* _EXERCISE_
Your task is to filter the data below down to the lines holding "verbatim".

* _STORED DATA_
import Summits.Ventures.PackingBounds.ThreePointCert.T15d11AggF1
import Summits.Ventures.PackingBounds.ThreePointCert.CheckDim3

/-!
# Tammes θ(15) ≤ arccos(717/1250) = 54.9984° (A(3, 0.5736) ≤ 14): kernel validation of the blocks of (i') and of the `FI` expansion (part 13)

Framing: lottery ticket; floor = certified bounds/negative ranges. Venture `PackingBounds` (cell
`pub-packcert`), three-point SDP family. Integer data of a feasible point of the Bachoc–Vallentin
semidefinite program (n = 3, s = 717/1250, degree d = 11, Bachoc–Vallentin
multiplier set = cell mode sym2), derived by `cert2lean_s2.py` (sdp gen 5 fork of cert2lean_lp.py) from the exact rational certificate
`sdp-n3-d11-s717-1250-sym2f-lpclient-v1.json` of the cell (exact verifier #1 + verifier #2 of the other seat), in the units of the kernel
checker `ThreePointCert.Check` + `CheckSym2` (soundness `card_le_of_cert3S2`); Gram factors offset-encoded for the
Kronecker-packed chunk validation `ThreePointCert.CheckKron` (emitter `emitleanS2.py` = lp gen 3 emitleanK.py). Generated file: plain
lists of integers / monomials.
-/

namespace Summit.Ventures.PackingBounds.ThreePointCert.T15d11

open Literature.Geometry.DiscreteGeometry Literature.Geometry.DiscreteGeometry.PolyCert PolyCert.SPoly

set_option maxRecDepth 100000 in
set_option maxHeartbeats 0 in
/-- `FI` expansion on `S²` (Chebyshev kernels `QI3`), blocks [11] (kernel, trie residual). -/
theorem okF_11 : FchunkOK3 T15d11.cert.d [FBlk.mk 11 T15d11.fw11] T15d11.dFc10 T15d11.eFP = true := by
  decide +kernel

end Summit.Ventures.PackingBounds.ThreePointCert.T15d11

---

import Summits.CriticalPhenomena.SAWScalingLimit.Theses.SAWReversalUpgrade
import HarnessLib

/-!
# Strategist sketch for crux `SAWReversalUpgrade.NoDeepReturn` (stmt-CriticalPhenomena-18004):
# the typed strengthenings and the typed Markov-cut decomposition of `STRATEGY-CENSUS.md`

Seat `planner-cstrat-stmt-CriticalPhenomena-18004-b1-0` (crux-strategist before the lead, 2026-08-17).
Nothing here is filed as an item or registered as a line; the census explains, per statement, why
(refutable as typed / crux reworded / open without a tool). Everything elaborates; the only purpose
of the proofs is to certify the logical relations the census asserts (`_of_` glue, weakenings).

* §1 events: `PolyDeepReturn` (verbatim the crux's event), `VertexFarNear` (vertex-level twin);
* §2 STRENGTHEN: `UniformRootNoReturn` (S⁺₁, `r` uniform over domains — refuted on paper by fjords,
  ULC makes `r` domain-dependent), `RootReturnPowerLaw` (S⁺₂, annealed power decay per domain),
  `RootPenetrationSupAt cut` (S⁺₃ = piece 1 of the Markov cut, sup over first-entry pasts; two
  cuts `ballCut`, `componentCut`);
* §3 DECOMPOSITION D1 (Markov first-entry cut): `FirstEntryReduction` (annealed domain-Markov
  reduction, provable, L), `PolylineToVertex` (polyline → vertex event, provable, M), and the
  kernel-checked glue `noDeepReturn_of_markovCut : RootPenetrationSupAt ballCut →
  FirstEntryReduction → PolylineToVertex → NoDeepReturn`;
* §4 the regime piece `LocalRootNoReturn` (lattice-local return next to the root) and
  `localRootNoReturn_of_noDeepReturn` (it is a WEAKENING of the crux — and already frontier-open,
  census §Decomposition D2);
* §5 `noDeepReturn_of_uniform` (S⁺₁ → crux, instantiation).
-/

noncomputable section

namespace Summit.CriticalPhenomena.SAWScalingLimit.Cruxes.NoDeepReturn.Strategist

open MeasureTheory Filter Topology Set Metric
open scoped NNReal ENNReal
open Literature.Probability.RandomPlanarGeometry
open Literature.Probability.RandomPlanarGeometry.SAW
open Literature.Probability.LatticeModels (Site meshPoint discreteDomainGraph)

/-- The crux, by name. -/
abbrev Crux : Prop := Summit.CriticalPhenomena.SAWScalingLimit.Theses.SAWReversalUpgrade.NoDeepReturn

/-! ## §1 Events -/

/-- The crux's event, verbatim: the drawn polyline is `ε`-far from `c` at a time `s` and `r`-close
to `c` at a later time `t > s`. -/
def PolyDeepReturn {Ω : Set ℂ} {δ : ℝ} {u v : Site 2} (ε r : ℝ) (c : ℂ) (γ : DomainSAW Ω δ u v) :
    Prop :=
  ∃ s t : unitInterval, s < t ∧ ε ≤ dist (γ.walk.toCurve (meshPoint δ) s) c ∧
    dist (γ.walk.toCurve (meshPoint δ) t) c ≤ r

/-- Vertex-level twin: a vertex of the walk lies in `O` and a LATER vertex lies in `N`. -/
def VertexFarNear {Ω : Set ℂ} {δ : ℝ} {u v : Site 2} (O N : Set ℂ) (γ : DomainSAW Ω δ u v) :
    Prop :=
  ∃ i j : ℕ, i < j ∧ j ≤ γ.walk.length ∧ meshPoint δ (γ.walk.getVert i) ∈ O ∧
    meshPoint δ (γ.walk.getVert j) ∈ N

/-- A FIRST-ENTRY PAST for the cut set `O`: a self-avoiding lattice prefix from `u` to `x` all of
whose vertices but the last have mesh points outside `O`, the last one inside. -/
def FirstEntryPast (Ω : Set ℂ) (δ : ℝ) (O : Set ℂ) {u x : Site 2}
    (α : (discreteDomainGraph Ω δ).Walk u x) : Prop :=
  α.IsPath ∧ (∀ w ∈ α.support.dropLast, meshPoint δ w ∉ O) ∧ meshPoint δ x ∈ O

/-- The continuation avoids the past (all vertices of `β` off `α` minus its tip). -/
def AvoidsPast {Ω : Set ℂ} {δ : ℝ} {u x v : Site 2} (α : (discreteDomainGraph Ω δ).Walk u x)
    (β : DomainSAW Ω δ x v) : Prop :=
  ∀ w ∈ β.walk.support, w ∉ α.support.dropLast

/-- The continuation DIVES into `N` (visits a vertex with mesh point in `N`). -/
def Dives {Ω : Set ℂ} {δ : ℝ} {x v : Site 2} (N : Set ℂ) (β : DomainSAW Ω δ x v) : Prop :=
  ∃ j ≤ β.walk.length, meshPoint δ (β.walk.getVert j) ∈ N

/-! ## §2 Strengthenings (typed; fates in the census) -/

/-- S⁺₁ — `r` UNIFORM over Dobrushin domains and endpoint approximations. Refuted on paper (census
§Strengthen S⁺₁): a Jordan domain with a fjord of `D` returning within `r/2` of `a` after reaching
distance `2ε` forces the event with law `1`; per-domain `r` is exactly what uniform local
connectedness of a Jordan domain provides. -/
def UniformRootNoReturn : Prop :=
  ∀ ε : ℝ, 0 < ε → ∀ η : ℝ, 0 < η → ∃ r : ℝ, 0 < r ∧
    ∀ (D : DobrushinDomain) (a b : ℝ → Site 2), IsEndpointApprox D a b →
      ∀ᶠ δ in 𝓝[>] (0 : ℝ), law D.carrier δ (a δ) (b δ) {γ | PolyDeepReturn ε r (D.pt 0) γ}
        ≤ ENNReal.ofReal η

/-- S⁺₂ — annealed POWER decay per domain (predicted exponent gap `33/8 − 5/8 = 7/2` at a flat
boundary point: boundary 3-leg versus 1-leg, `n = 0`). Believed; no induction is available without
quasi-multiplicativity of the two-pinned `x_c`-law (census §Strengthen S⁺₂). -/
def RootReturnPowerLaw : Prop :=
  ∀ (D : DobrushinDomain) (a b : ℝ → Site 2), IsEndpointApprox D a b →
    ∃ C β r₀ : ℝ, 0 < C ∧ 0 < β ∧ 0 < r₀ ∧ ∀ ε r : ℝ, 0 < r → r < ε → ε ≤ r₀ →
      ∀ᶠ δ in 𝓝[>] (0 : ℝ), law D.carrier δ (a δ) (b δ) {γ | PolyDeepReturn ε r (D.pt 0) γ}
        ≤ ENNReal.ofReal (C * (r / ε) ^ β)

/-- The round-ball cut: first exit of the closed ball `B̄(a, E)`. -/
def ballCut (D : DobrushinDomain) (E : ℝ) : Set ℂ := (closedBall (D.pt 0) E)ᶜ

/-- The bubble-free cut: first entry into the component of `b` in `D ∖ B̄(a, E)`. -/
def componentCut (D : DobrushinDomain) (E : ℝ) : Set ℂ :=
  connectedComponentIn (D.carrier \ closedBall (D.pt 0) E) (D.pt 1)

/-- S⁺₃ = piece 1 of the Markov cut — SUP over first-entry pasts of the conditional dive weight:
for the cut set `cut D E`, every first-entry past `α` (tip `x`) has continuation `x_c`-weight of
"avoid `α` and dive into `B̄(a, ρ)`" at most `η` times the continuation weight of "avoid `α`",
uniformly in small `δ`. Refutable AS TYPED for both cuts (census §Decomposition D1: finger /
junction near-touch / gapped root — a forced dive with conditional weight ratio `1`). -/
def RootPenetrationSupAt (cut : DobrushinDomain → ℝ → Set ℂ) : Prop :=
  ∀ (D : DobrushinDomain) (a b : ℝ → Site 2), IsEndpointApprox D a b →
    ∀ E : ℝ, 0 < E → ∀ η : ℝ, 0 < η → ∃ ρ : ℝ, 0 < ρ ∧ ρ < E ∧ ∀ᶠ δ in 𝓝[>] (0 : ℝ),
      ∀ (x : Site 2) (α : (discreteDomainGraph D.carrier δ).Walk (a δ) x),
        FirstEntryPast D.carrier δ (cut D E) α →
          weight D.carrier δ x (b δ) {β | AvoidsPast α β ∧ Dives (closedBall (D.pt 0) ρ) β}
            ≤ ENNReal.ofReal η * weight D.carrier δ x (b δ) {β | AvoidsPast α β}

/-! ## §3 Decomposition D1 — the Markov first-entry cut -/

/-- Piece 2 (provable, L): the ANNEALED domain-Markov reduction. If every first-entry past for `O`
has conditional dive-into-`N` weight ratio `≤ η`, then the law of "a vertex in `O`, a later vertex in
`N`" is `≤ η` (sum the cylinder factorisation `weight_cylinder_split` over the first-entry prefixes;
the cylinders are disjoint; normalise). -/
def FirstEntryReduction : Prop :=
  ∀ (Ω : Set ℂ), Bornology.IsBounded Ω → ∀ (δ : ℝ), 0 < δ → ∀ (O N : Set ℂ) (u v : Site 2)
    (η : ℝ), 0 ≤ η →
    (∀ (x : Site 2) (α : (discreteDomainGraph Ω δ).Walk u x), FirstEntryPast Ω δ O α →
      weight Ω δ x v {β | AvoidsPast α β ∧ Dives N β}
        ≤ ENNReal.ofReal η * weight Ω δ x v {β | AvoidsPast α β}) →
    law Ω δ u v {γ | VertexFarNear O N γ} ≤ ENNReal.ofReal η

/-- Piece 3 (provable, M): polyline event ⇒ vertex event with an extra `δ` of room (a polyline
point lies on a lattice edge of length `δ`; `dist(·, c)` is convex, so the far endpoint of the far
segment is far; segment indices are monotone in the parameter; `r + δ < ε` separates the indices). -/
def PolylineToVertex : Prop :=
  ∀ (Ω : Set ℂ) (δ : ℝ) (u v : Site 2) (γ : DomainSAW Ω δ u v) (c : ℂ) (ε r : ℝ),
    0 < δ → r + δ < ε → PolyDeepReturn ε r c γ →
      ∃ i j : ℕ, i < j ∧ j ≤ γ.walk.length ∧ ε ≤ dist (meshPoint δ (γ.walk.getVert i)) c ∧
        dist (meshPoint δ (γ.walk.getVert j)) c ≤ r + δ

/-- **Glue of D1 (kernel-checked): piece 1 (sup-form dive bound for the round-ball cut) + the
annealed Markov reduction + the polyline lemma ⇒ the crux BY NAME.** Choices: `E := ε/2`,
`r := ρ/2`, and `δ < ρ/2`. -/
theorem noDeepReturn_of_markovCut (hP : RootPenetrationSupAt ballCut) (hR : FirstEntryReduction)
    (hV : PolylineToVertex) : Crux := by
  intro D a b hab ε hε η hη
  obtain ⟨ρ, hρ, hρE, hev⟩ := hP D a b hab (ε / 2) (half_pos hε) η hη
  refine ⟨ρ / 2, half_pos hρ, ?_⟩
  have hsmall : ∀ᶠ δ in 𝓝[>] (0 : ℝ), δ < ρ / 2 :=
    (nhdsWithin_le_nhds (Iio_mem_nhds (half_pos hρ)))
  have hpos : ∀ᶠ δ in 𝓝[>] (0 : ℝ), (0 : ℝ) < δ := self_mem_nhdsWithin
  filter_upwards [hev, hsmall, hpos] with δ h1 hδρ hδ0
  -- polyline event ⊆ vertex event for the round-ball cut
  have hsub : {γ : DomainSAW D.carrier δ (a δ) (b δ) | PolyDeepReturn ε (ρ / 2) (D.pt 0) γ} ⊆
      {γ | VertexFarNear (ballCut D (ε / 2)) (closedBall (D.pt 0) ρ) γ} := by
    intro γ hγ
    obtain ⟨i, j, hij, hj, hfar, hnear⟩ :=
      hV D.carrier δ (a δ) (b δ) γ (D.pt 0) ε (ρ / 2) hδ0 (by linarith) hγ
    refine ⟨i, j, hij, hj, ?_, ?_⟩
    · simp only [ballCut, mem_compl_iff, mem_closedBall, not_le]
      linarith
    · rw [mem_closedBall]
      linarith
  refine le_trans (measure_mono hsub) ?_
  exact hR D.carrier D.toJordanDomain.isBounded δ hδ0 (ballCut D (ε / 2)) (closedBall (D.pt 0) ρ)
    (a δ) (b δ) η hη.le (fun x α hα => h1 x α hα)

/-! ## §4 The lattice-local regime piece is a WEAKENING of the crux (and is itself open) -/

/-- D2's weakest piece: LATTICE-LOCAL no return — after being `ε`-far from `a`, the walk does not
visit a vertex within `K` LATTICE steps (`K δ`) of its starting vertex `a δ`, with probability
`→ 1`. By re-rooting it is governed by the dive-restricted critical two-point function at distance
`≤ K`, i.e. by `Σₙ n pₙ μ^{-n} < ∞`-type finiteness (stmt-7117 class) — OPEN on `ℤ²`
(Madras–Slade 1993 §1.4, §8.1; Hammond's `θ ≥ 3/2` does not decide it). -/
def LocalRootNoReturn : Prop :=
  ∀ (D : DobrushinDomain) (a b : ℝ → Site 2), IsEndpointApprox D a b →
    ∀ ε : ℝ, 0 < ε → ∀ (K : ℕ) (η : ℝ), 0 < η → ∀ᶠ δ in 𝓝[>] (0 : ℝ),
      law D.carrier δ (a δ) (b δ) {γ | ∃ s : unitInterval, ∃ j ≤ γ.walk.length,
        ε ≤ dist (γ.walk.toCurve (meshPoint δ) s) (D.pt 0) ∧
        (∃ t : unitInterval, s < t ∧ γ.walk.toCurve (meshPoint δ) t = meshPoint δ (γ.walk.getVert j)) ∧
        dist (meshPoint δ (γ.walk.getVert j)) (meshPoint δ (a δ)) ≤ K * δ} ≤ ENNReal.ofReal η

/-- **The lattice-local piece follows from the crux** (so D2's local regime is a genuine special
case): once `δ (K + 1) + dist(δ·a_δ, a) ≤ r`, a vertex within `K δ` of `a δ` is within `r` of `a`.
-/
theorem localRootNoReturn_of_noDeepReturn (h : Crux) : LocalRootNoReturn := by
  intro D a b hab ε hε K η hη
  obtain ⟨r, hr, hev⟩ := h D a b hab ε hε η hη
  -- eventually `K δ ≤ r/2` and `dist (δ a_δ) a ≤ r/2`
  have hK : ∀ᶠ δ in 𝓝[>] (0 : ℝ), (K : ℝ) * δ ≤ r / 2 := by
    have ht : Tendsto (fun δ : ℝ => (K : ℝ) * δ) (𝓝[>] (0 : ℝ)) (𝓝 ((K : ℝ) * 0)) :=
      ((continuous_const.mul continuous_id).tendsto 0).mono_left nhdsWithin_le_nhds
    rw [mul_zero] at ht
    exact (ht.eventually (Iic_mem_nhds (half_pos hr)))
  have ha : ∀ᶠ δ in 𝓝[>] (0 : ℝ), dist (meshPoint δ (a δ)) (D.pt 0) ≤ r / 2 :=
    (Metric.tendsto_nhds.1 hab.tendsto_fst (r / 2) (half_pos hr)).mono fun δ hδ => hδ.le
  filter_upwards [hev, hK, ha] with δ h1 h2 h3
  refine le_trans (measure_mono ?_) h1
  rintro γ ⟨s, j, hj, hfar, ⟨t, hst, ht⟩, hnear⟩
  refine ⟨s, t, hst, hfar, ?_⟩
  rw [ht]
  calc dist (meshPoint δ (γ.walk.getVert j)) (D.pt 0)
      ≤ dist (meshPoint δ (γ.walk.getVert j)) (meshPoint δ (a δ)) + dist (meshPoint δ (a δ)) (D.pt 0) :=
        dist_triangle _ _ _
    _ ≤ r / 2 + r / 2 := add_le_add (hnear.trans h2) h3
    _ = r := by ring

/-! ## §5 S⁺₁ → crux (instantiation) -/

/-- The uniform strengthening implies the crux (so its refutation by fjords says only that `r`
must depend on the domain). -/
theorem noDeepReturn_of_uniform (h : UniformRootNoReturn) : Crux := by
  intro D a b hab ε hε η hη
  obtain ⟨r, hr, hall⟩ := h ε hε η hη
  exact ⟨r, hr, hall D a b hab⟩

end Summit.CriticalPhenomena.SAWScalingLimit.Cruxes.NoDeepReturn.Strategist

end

==

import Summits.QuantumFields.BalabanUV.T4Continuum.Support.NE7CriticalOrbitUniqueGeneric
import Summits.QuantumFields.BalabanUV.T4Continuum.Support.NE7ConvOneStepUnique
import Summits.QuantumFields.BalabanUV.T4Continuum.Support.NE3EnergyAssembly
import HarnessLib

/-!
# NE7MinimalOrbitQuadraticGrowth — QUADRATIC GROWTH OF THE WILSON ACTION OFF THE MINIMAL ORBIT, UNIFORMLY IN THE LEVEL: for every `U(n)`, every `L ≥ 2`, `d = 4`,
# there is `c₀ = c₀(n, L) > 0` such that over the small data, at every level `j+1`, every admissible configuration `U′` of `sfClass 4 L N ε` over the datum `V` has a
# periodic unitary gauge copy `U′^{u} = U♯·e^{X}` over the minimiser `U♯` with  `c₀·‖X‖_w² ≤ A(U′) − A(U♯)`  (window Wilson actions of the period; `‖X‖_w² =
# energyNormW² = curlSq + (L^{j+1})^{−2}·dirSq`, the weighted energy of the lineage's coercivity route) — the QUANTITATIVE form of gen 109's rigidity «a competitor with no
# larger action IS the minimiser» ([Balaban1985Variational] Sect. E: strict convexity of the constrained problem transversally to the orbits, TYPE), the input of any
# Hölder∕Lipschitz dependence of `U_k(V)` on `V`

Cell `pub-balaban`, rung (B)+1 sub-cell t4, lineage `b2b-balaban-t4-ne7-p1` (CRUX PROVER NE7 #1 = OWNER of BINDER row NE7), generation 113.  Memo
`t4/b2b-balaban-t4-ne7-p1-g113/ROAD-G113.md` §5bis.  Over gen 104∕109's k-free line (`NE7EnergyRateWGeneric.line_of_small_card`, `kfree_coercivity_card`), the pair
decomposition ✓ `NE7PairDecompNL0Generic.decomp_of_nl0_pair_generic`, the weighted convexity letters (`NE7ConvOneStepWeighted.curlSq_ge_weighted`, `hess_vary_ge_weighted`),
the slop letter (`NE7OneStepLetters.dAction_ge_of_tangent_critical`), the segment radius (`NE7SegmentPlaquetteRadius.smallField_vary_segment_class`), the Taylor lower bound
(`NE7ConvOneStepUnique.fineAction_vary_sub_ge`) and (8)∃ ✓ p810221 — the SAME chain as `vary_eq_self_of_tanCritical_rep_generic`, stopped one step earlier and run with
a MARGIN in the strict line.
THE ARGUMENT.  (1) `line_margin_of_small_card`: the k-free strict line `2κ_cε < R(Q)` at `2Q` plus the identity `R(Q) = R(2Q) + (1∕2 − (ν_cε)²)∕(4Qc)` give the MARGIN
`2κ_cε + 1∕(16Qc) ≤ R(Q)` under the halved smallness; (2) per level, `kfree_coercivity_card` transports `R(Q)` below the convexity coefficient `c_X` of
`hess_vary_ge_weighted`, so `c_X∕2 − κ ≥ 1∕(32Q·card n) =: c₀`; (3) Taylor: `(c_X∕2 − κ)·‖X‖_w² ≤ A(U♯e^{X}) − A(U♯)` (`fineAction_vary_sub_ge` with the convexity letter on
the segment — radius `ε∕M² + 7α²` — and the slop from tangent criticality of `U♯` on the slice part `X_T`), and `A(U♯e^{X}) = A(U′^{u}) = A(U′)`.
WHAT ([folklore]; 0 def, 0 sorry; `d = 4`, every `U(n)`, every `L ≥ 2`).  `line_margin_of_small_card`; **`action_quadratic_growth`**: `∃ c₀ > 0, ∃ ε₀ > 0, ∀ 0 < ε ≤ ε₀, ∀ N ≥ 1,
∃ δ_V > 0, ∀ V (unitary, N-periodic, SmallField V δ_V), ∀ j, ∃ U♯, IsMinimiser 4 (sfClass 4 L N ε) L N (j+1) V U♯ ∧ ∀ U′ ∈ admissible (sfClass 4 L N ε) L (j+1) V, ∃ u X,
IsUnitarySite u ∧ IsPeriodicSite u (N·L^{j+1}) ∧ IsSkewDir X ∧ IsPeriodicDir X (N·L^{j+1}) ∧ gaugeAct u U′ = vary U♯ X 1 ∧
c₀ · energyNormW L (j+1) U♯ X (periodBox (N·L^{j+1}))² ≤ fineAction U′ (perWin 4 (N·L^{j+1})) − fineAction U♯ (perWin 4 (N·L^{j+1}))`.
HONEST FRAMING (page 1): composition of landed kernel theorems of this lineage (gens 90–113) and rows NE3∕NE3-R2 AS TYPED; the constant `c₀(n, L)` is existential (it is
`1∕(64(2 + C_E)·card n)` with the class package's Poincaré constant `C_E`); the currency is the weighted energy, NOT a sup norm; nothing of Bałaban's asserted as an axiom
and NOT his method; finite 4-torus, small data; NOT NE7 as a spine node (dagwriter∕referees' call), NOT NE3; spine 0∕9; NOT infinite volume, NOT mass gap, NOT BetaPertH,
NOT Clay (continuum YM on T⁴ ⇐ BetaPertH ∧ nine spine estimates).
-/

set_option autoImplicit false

* _TASK RESULT_
* §1 events: `PolyDeepReturn` (verbatim the crux's event), `VertexFarNear` (vertex-level twin);
/-- The crux's event, verbatim: the drawn polyline is `ε`-far from `c` at a time `s` and `r`-close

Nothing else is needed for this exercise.